While CaMKII regulation is now widely considered to be central for the modulation of Nav1.5 function, recent data support that all cardiac Nav1.5 channels may not be identically targeted by the kinase. Work over the past 5 years demonstrates not only that there are multiple membrane populations of Nav1.5 in the cardiac myocyte, but also that these populations are differentially regulated and have unique biophysical properties for myocyte function [45]. To date, three defined populations of Nav1.5 channels have been identified, each with their own select group of targe ting, scaffolding, and regulatory proteins. For example, the intercalated disc is the primary site of myocyte Nav1.5 populations, where it is targeted, retained, and regulated by ankyrin-G, βIV spectrin, and CaMKII, as described above. Human SCN5A variants that block ankyrin-G/Nav1.5 targeting alter Nav1.5 trafficking, resulting in reduced INa and Brugada syndrome arrhythmia phenotypes [46]. More recently, work by Makara et al. [22] showed that mice selectively lacking ankyrin-G expression in the heart display defects in Nav1.5, βIV spectrin, and CaMKII intercalated disc expression as well as defects in CaMKII regulation of Nav1.5-dependent late current. Notably, loss of ankyrin-G did not alter sarcolemmal membrane Nav1.5 channels [22].
Interestingly, the second population of Nav1.5 at the peripheral sarcolemma is targeted and retained by a unique cellular pathway dependent on alpha1-syntrophin [47,48], a gene product previously linked with congenital long QT syndrome [49]. More specifically, Nav1.5 associates via its C-terminal (S-I-V motif) with the PDZ domain of alpha1-syntrophin [48]. Recent work by Hughes et al. showed that mice harboring mutant alpha1-syntrophin lacking the C-terminal motif (ΔSIV) showed altered lateral membrane targeting and reduced INa [48]. Notably, in line with the above findings from ankyrin-G knockout mice, intercalated disc Nav1.5 targeting is retained in the alpha1-syntrophin ΔSIV mouse line [48]. Thus, two unique pathways are utilized for Nav1.5 targeting and regulation in the same cell.

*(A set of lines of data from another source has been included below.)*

import Summits.QuantumFields.YangMills.Theorems.BalabanUVNodesN13Cor3AsymJunctionThm2KeyedFullBudgetAtRecord13CoPH
import Summits.QuantumFields.YangMills.Theorems.BalabanUVNodesN11Thm2SupplyDefs

/-!
# BalabanUVNodes ∕ N13 — THE N11 → N13 EDGE END AT NODE 00's STAGE-13 RECORD WITH THE PRINTED BUDGET FROM [III] §3's TWO SUPPLY TOKENS: part 1's chain edition with
# `B14.Thm2Printed` keyed REPLACED by dag-n11-w2's named §3 sentences `Thm2ESupplyAt ∕ Thm2RSupplyAt` at the chain witness — explicit constants, no existential
# (Track A, DAG node N13 = [B16]; cluster K1 — K1⁷ `StabilityBAtRecordR13SepCoPH` = stmt-QuantumFields-20542, helper `--as helper`; seat `pub-ymgap-dag-n13-w2` g3, own-lineage
# successor of part 1 `…N13Cor3AsymJunctionThm2KeyedFullBudgetAtRecord13CoPH`; consumer of dag-n11-w2's `…N11Thm2SupplyDefs`; 2026-08-28; count-neutral)

[B16] = T. Bałaban, *Large field renormalization. II. Localization, exponentiation, and bounds for the 𝐑 operation*, Commun. Math. Phys. **122** (1989) 355–392
[Balaban1989LargeFieldII] ((0.1), (1.72), (1.80), p. 387, p. 391); [III] = [Balaban1988Convergent] Thm 1 p. 262, Thm 2 p. 263, (2.41)–(2.50) pp. 261–264, §3 p. 279, (3.65)–(3.67) p. 283.

statement-level bookkeeping of a published proof with citation tags; proofs kernel-checked; nothing here is a claim about the Yang–Mills mass gap

CITATION HEADER (v1.0.1: quotations made verbatim from the text layer).  [III] p. 283, after (3.67): *"for z ∈ Λ_j^{(n)} ∩ (Ω_n∖Ω_{n+1}), β > 0. Summing over z ∈ Λ_j^{(n)} ∩ Ω we
get the inequality (2.43) in Theorem 2 (with 1 − β, β > 0, instead of β < 1). Thus we have proved the first part of Theorem 2, concerning the functions E^{(j)}. The inequality (2.44)
for the functions R^{(j)} can be proved in an almost identical way."*; p. 264: *"These bounds yield the following bounds for the effective actions"* (2.49) and *"Corollary 3
(Ultraviolet Stability). Under the assumptions of Theorem 1 there exist constants E₋, E₊ independent of η and T, but depending on g_k, such that"* (2.50).  [B16] p. 387
ll. 21–27: *"… hence also an improved bound (1.89), with the additional term −κ₁d_k(X) in the exponential. This implies the inequality (2.50) [III], hence Corollary 3."*

WHY THIS FILE.  Part 1 §2 (`uvIneq_at_record₁₃CoPH_of_thm2Printed_chainWitness_of_obligations_of_fullBudget`) reads [III] Theorem 2 KEYED to dag-n11-e's chain as ONE token
`B14.Thm2Printed …` and therefore concludes with `∃ E₁ R₁`.  dag-n11-w2's definition-lane file `…N11Thm2SupplyDefs` names the two §3 SENTENCES print sums into (2.43) ∕ (2.44) —
`Thm2ESupplyAt` ((3.65) + (3.67) per point) and `Thm2RSupplyAt` (p. 283 per domain) — and PRODUCES the keyed tokens from them with explicit constants
(`ineq243_keyed_of_eSupply` ∕ `ineq244_keyed_of_rSupply`: `L := F.L`, `β := 1 − b`, `E₁ := cE`, `R₁ := cR·K₀(4·2^d,2d)`).  THIS FILE plugs those into part 1 §1: the END at the
record along the chain with NO existential — (2.46)'s smallness reads `cR·K₀(4·2^d,2d)·g_n^{κ₀−6} ≤ 1` and `C_A = cE(1−L^{−(1−b)})⁻¹ + 1 + 2·θ.s2.lf.B₀·K₀(4·2^d,2d) + E₂`.

WHAT THIS FILE PROVES (1 theorem, 0 `def`, 0 `sorry`; BY NAME over part 1 §0∕§1, dag-n11-w2's `…SupplyDefs` ∕ `…AlongSupplyChain`, dag-n11-e's `chainFormAt_all_of_obligations`).
★★★ `uvIneq_at_record₁₃CoPH_of_thm2Supply_chainWitness_of_obligations_of_fullBudget`.

HONEST SCOPE ∕ A6.  By-name junction, count-neutral, LOCATED exactly as part 1: `hH` (the (1.72) representation of `densOfRecord₁₃`) has NO supplier (n10-w1 GAP #1); the
seams `hA'eq` ∕ `hφ1` ∕ `hU` are what `R` and the carrier ARE; the §3 supply tokens (dag-n11-w2: «the inhabitant at a non-empty class is [III] §3's analysis, LOCATED, nobody's
theorem»), the chain's obligations `(hσ, hT)`, (1.79)∕(1.80)∕(1.80)⁺, the (1.90) gas stay HYPOTHESES; nothing of Bałaban's asserted; N11 ∕ N13 NOT discharged; K0⁷ ∕ K1⁷ NOT
closed (`stub_nodes13PWS` ∕ `stub_runRows13PWS` NOT proved); counts UNMOVED (discharged 5∕27 · Track A 5∕28); one finite `𝕋⁴_{L^K}` programme at fixed `ε = L^{−K}`, Bałaban
AS PRINTED; R4 closes the conditional finite-𝕋⁴ rung `BalabanLadder.UV` only — the Yang–Mills mass gap (Clay) is NOT proved by any of this; nothing continuum ∕ ℝ⁴ ∕ OS.
No `def`, no `sorry`, no `instance`, no `notation`.
-/

noncomputable section
/-- `j` block maps of side `L` compose to the block map of side `Lʲ` (`⌊⌊x/L⌋/L⌋ = ⌊x/L²⌋`, …). [cite: Balaban1985Averaging, (43) p.24 («k-th order averaging»), dictionary] -/
theorem blockMap_iterate (L j : ℕ) (x : Fin (d + 1) → ℤ) : (blockMap L)^[j] x = blockMap (L ^ j) x := by
  induction j generalizing x with
  | zero => funext μ; simp [blockMap]
  | succ j ih =>
      rw [Function.iterate_succ, Function.comp_apply, ih, B7BlockGeometry.blockMap_blockMap, pow_succ']

/-- the knit's iterated block `Bʲ(y)` IS the `Lʲ`-block `{Lʲy + t : 0 ≤ t < Lʲ}`. [cite: Balaban1985BackgroundPropagators, (3.19) p.393 («x ∈ Bʲ(y)»)] -/
theorem blockIter_eq_blockSites (L : ℕ) [NeZero L] (j : ℕ) (y : Fin (d + 1) → ℤ) : blockIter L j y = blockSites (L ^ j) y := by
  ext x
  rw [mem_blockIter_iff, mem_blockSites_iff, blockMap_iterate]

/-- p21's block corner `L^j·y` IS the knit's `blockBase (Lʲ) y`. [cite: Balaban1984PropagatorsII, (2.1) p.224; Balaban1985Averaging, (78) p.30, dictionary] -/
theorem corner_eq_blockBase {Mh k R : ℕ} {P : Fin (d + 1) → ℕ} (D : B6MultiLevelBoxOperator.Domains d ℓ Mh k P R) (s : ↥(bset D)) :
    corner D s = blockBase ((ℓ + 1) ^ s.1.1) s.1.2 := rfl

variable (i : KIdx d ℓ hd hL b₀ b₁)
/-!
# Purely inseparable four-folds: the ATLAS CHILD from CHARTWISE MODEL DATA at a GENERAL FIBRE POINT (brick S3 (c) v4, tranche 1,
# brick A1-charts′; cell `res-dim4-pi`)

[OURS · counted 0] (D-0157 DOOR 2; host item stmt-ResolutionOfSingularities-16155, helper). Nothing here proves resolution of
singularities in dimension ≥ 4 / characteristic `p`. `…AtlasChildCharts` (p715442) VERBATIM with the hypothesis `b|_S = 0` WEAKENED to
`b_m = 0` for the CHART indices `m ∈ Pc` only — the proofs never used more. Needed for the NON-ESCAPING children (`Pc = {j}`, `b_j = 0`, the
other fibre coordinates `b_i`, `i ∈ S ∖ {j}`, arbitrary) of ATLAS parents, whose reading regions are not closed so that v3's 61b does not
apply (memo §9 (I6)); the linear escaping case keeps `b|_S = 0` through A1b. SETTING: v3's zigzag `Z ←φ— Y —ψ→ 𝔸⁵`, `π : W → Z` ANY morphism with a comparison
`ε : π⁻¹φ(Y) ≅ B⁻¹ψ(Y)` over `Y` to the model blow-up `B` of `V(z, x_S)`; a finite set of charts `Pc ⊆ S`, for each `m ∈ Pc` a re-centring
`Θ_m` translating by `b` (`b_m = 0` for `m ∈ Pc`) and a centre `T_m ∋ m`; an ideal sheaf `Zm` on the model READING `𝓘Λ(T_m)` on every chart `m` and
COVERED by these charts; the model transform reading `(z^p + F_m)·𝒪` on chart `m`; the directions `D` (off `S`, inside every `T_m`) whose
values `b|_D` are fixed, with the parent's base-with-`D`-fixed `φ(ψ⁻¹(V(z, x_S) ∩ {x_i = b_i : i ∈ D}))` CLOSED in `Z`. CONCLUSION: the PULL
`c″` of `V(Zm)` through `ε` is closed in `W`, tested through `ε`, lies over that base, is non-empty, is COVERED by the zigzag charts of the
charts `m ∈ Pc`, and on chart `m` reads the transformed marked ideal as `(z^p + F_m)·𝒪`, itself as `𝓘Λ(T_m)`, the exceptional divisor as
`x_m`, and sees `V(z, x_{T_m})`.

* `apply_mem_base_of_cover_readings'`, **`atlas_child_of_charts'`** (primed = chart-vanishing hypothesis).

AI-produced formalisation, weaker than expert review. bears_on: LADDER-RESOLUTION:D157-DOOR2 (res-dim4-pi · S3 (c) v4 A1-charts′).
-/

set_option linter.dupNamespace false -- D-0017: single-problem summit path `Summit.<S>.<S>.…` by design

noncomputable section

open MvPolynomial Finset CategoryTheory AlgebraicGeometry Opposite TopologicalSpace
open AlgebraicGeometry.Scheme.IdealSheafData (ofIdealTop vanishingIdeal)

namespace Summit.ResolutionOfSingularities.ResolutionOfSingularities.Theorems.PIDim4

open Literature.AlgebraicGeometry.Resolution
open Literature.AlgebraicGeometry.Resolution.AffinePointBlowup (P A γ coord Wtop ξ)

namespace Equimultiple

/-! ## §1 Model: the centre lies over the parent's base with the free directions fixed -/

section ModelBase

variable {K : Type} [Field K] {S : Finset (Fin 4)} {Bl : Scheme.{0}} {B : Bl ⟶ P 4 K}
/-- **the pin is non-zero on the real carrier:** `(2n)!·(ĉ₊ĉ₋) = t·ĥ^{2n}` with non-zero Weil classes forces `t ≠ 0`.
[cite: vanGeemen1994HodgeAV, 4.9] -/
theorem pin_ne_zero_weilType (hA : IsSmoothProjective A.dim A.X) {n d : ℕ} (hdim : A.dim = n + n) (hd : 0 < d)
    {φ : A ⟶ A} (hφ : φ ≫ φ = -(d • 𝟙 A)) {P Q : Submodule ℂ (complexBetti A.X 1)}
    (hP : P = Module.End.eigenspace (complexBetti.map φ.hom.hom.hom 1).hom (Complex.I * (Real.sqrt d : ℂ)))
    (hQ : Q = Module.End.eigenspace (complexBetti.map φ.hom.hom.hom 1).hom (-(Complex.I * (Real.sqrt d : ℂ))))
    (hp : finrank ℂ ↥(P ⊓ hodgeOneZero hA) = n) {h : complexBetti A.X 2}
    (hh : complexBetti.map φ.hom.hom.hom 2 h = (d : ℂ) • h) (h11 : IsOfHodgeType A.dim A.X 2 1 1 h)
    (hvol : ((⋀[ℂ]^2 (complexBetti A.X 1)).subtype ((abelianVarietyCohomologyExteriorH1_holds.equiv A 2).symm h)) ^ (n + n) ≠ 0)
    {cP cQ : complexBetti A.X (2 * n)} (hcP : cP ∈ weilClassesPlus A φ n d) (hcP0 : cP ≠ 0)
    (hcQ : cQ ∈ weilClassesMinus A φ n d) (hcQ0 : cQ ≠ 0) {t : ℂ}
    (ht : (((n + n).factorial : ℕ) : ℂ) • ((⋀[ℂ]^(2 * n) (complexBetti A.X 1)).subtype ((abelianVarietyCohomologyExteriorH1_holds.equiv A (2 * n)).symm cP) *
        (⋀[ℂ]^(2 * n) (complexBetti A.X 1)).subtype ((abelianVarietyCohomologyExteriorH1_holds.equiv A (2 * n)).symm cQ)) =
      t • ((⋀[ℂ]^2 (complexBetti A.X 1)).subtype ((abelianVarietyCohomologyExteriorH1_holds.equiv A 2).symm h)) ^ (n + n)) : t ≠ 0 := by
  haveI : Module.Finite ℂ (complexBetti A.X 1) := abelianVarietyCohomologyExteriorH1_holds.finite_one A
  obtain ⟨hV, hPQ, hL, hLQ, hLP, hP2, hQ2⟩ := weilBlocks_of_sq_eq_neg hA hdim hd hφ hP hQ hp
  exact pin_ne_zero_weilDatum hV hPQ hL hLQ hLP hP2 hQ2 (exteriorOf_mem_span_weilGen hA hd hφ hP hQ hh h11)
    (hnd_of_polarisation_pow_ne_zero hA hdim hd hφ hP hQ hh h11 hvol)
    (exteriorOf_mem_topLine_of_mem_weilClassesPlus hdim hd hφ hP hcP) (exteriorOf_ne_zero hcP0)
    (exteriorOf_mem_topLine_of_mem_weilClassesMinus hdim hd hφ hQ hcQ) (exteriorOf_ne_zero hcQ0) ht
/-- `D^α F` for a spatial multi-index `α` over the `m` legs (coordinate order; immaterial on `C^{|α|}`
functions).  The `p₀`-components of print's multi-indices (finite differences, §6.3 ¶1) are not included —
see the module docstring. [cite: Salmhofer1998, Theorem 6 (p.24 L99–104) and §6.3 (p.24 L84–93)] -/
def multiLegPartial {m : ℕ} (α : Fin m → Fin d → ℕ) (F : (Fin m → Leg d) → ℂ) : (Fin m → Leg d) → ℂ :=
  iterLegPartial ((List.finRange m).flatMap fun μ => (List.finRange d).flatMap fun ν =>
    List.replicate (α μ ν) (μ, ν)) F

/-- `∂/∂𝐩_ν f` for a one-leg (propagator-type) function of `k = (k₀, 𝐤)` at fixed frequency.
[cite: Salmhofer1998, Lemma 4 (5.18) (p.19 L136–145)] -/
def momPartial (ν : Fin d) (f : FMom d → ℂ) : FMom d → ℂ :=
  fun k => fderiv ℝ (fun q : Mom d => f (k.1, q)) k.2 (Pi.single ν 1)

/-- Iterated one-leg partials. [cite: Salmhofer1998, Lemma 4 (5.18) (p.19 L136–145)] -/
def iterMomPartial (l : List (Fin d)) (f : FMom d → ℂ) : FMom d → ℂ :=
  l.foldr (fun ν g => momPartial ν g) f

/-- `|α|` for `α ∈ ℕ₀^d`. [cite: Salmhofer1998, Lemma 4 (p.19 L136)] -/
def miDeg (α : Fin d → ℕ) : ℕ := ∑ ν, α ν

/-- `D^α f` for `α ∈ ℕ₀^d` acting on the spatial momentum of a one-leg function.
[cite: Salmhofer1998, Lemma 4 (5.18) (p.19 L136–145)] -/
def multiMomPartial (α : Fin d → ℕ) (f : FMom d → ℂ) : FMom d → ℂ :=
  iterMomPartial ((List.finRange d).flatMap fun ν => List.replicate (α ν) ν) f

Based on the role of CaMKII in the regulation of Nav1.5-dependent late current, it will be critical in the future to define if the ankyrin-G-based pathway may be tuned to modulate late Na+ current, while protecting critical upstroke and repolarization. Finally, it remains to be determined whether precise molecular information about how CaMKII regulates Nav1.5 will be useful in designing new therapeutic strategies for preventing arrhythmia and/or maladaptive remodeling in cardiovascular disease patients.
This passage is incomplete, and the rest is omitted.